__Collected data entries__
Content starts

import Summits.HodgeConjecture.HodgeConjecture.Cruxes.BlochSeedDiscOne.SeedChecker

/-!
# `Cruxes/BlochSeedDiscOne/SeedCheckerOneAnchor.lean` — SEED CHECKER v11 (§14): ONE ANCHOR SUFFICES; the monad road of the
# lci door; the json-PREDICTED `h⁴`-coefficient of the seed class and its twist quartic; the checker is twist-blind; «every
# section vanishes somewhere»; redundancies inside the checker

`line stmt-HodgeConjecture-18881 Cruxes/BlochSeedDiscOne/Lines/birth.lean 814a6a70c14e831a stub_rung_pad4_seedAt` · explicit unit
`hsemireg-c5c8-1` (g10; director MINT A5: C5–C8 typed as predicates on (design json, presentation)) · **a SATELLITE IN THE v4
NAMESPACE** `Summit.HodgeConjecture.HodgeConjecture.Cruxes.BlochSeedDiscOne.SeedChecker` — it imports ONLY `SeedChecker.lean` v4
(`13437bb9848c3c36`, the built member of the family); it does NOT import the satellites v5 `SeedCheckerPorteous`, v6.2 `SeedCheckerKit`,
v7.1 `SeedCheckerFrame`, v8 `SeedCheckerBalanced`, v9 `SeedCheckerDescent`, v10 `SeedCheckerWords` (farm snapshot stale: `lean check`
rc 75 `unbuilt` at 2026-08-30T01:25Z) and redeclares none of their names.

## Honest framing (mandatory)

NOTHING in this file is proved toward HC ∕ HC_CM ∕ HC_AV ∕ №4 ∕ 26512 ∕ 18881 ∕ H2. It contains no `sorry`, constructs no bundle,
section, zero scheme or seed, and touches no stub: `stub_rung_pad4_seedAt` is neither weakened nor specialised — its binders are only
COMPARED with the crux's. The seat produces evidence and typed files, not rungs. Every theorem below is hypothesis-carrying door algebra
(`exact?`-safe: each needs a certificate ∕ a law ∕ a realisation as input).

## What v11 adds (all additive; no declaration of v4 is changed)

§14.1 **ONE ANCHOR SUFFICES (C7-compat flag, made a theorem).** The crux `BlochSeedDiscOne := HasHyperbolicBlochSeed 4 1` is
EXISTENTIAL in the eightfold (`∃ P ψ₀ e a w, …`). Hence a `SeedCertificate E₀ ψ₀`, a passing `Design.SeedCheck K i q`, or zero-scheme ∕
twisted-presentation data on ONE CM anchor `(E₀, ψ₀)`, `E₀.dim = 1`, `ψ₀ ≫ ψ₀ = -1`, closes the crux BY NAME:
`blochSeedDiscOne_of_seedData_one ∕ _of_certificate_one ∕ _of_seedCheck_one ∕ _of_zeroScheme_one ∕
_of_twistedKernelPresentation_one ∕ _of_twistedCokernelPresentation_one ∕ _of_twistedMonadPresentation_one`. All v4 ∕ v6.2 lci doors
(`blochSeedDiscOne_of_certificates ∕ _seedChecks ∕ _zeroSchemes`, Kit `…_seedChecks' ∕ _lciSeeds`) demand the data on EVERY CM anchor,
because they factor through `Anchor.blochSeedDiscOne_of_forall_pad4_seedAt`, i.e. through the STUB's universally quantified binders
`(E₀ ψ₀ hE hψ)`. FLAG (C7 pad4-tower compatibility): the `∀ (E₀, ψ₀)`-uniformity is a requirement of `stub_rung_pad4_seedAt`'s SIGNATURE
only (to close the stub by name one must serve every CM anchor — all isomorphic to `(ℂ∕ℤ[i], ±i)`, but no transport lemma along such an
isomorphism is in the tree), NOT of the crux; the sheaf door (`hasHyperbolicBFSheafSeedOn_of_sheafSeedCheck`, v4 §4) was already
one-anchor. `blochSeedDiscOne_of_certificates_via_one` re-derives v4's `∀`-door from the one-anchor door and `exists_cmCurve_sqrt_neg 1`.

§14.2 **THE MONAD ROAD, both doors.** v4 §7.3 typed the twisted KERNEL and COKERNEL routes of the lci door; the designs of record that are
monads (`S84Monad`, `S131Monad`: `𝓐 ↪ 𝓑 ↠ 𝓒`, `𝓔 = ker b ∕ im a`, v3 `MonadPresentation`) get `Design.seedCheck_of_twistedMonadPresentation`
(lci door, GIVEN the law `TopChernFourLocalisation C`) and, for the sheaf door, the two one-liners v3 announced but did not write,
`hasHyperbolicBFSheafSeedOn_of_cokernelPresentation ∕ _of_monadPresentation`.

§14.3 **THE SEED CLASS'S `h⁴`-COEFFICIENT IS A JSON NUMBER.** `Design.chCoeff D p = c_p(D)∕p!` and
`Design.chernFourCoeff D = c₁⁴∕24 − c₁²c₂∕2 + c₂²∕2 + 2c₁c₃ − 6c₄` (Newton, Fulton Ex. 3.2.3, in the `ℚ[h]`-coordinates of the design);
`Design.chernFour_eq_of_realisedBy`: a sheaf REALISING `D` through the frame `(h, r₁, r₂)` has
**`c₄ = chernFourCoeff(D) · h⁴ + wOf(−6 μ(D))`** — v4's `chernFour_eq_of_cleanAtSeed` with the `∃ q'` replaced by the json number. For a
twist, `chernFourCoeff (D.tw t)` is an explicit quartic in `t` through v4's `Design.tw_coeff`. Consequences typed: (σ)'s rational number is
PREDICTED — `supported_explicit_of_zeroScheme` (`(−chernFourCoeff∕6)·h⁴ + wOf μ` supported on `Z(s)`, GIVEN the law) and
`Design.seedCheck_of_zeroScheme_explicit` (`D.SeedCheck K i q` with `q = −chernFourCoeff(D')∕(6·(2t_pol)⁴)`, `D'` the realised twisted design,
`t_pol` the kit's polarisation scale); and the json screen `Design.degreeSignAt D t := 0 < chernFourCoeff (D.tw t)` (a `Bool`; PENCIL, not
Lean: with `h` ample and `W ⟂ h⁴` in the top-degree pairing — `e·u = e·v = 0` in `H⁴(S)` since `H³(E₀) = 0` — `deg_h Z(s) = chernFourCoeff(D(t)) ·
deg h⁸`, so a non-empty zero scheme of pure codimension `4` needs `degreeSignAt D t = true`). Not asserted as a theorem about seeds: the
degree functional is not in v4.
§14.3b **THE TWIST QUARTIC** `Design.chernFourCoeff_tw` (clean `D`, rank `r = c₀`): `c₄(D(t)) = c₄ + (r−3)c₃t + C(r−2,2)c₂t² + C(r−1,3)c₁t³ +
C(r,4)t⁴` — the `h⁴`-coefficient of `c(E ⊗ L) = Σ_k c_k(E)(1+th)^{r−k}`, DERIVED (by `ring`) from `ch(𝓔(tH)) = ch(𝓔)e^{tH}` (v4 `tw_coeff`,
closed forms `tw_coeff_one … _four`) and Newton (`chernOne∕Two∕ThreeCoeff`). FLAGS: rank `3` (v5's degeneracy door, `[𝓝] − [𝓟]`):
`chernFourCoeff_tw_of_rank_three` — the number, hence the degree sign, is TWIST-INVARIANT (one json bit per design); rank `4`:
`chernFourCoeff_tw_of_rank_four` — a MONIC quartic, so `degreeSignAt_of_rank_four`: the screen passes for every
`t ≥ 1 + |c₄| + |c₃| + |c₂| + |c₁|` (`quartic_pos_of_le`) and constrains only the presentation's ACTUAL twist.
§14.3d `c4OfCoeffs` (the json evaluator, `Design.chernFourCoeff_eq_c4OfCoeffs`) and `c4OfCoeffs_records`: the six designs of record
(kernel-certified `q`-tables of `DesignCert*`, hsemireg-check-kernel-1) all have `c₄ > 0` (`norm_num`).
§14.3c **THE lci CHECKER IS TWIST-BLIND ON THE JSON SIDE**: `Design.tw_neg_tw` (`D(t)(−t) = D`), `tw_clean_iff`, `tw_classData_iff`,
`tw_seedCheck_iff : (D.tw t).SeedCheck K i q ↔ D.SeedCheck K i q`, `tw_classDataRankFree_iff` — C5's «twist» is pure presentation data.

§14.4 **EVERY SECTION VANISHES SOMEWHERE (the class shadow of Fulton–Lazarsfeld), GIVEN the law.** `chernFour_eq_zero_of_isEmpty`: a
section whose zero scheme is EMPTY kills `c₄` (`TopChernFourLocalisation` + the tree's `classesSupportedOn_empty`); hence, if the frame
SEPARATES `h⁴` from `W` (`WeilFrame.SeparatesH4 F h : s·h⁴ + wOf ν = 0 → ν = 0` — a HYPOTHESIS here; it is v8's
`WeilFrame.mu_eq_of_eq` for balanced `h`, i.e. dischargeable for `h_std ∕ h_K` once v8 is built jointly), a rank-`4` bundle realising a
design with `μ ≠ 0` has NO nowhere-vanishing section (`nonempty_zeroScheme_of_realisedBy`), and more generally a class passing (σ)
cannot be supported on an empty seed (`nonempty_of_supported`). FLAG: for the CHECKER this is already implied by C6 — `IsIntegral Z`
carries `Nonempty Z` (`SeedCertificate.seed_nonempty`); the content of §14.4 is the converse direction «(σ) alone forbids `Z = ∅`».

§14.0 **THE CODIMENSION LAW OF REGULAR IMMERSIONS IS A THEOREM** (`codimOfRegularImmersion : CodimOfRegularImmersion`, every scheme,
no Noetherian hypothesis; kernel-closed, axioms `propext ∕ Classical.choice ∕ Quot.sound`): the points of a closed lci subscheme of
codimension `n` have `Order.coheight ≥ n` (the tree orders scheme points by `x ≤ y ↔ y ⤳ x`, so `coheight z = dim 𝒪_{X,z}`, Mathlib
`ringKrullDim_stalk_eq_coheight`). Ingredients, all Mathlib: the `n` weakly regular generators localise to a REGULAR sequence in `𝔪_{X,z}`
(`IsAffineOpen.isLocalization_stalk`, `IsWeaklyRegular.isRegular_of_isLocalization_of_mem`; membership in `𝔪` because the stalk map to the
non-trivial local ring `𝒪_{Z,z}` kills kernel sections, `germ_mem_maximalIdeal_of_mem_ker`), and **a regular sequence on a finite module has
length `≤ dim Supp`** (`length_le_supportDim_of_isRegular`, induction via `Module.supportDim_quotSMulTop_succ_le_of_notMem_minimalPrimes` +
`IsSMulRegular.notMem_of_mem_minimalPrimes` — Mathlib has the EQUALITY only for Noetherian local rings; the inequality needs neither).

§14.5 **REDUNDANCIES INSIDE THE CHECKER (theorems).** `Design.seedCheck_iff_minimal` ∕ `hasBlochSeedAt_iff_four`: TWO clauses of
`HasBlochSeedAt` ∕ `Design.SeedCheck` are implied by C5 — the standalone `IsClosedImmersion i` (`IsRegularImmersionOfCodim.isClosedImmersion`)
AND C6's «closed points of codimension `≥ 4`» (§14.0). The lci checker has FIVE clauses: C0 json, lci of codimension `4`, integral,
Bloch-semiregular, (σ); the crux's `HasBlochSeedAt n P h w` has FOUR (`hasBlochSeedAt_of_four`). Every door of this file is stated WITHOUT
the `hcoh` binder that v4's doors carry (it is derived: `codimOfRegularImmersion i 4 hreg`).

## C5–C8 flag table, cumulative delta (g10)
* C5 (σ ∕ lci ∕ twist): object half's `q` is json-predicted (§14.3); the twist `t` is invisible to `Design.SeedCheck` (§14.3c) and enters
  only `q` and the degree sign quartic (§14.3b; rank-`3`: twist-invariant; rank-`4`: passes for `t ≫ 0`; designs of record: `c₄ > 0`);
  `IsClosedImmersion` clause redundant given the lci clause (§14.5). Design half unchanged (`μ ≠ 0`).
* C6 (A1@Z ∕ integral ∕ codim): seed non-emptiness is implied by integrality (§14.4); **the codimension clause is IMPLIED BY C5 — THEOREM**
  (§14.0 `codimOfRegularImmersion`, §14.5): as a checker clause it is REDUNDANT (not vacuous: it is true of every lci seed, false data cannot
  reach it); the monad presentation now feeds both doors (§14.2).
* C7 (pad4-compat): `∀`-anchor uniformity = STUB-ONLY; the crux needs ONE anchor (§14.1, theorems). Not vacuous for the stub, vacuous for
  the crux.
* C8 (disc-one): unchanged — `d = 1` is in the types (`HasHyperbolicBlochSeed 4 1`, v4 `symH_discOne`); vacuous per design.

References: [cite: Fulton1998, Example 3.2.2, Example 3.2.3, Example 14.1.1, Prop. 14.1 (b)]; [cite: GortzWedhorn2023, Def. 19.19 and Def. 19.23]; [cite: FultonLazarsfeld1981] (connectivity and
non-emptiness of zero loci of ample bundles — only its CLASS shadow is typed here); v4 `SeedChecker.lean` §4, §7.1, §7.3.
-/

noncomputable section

Content ends

__WHAT YOU SHOULD DO__
Would you please copy exactly the part of the entries above that begins at the line containing "the law) and" and ends at the line containing "section whose zero", both lines included?

__THE COMPLETED TASK__
PREDICTED — `supported_explicit_of_zeroScheme` (`(−chernFourCoeff∕6)·h⁴ + wOf μ` supported on `Z(s)`, GIVEN the law) and
`Design.seedCheck_of_zeroScheme_explicit` (`D.SeedCheck K i q` with `q = −chernFourCoeff(D')∕(6·(2t_pol)⁴)`, `D'` the realised twisted design,
`t_pol` the kit's polarisation scale); and the json screen `Design.degreeSignAt D t := 0 < chernFourCoeff (D.tw t)` (a `Bool`; PENCIL, not
Lean: with `h` ample and `W ⟂ h⁴` in the top-degree pairing — `e·u = e·v = 0` in `H⁴(S)` since `H³(E₀) = 0` — `deg_h Z(s) = chernFourCoeff(D(t)) ·
deg h⁸`, so a non-empty zero scheme of pure codimension `4` needs `degreeSignAt D t = true`). Not asserted as a theorem about seeds: the
degree functional is not in v4.
§14.3b **THE TWIST QUARTIC** `Design.chernFourCoeff_tw` (clean `D`, rank `r = c₀`): `c₄(D(t)) = c₄ + (r−3)c₃t + C(r−2,2)c₂t² + C(r−1,3)c₁t³ +
C(r,4)t⁴` — the `h⁴`-coefficient of `c(E ⊗ L) = Σ_k c_k(E)(1+th)^{r−k}`, DERIVED (by `ring`) from `ch(𝓔(tH)) = ch(𝓔)e^{tH}` (v4 `tw_coeff`,
closed forms `tw_coeff_one … _four`) and Newton (`chernOne∕Two∕ThreeCoeff`). FLAGS: rank `3` (v5's degeneracy door, `[𝓝] − [𝓟]`):
`chernFourCoeff_tw_of_rank_three` — the number, hence the degree sign, is TWIST-INVARIANT (one json bit per design); rank `4`:
`chernFourCoeff_tw_of_rank_four` — a MONIC quartic, so `degreeSignAt_of_rank_four`: the screen passes for every
`t ≥ 1 + |c₄| + |c₃| + |c₂| + |c₁|` (`quartic_pos_of_le`) and constrains only the presentation's ACTUAL twist.
§14.3d `c4OfCoeffs` (the json evaluator, `Design.chernFourCoeff_eq_c4OfCoeffs`) and `c4OfCoeffs_records`: the six designs of record
(kernel-certified `q`-tables of `DesignCert*`, hsemireg-check-kernel-1) all have `c₄ > 0` (`norm_num`).
§14.3c **THE lci CHECKER IS TWIST-BLIND ON THE JSON SIDE**: `Design.tw_neg_tw` (`D(t)(−t) = D`), `tw_clean_iff`, `tw_classData_iff`,
`tw_seedCheck_iff : (D.tw t).SeedCheck K i q ↔ D.SeedCheck K i q`, `tw_classDataRankFree_iff` — C5's «twist» is pure presentation data.

§14.4 **EVERY SECTION VANISHES SOMEWHERE (the class shadow of Fulton–Lazarsfeld), GIVEN the law.** `chernFour_eq_zero_of_isEmpty`: a
section whose zero scheme is EMPTY kills `c₄` (`TopChernFourLocalisation` + the tree's `classesSupportedOn_empty`); hence, if the frame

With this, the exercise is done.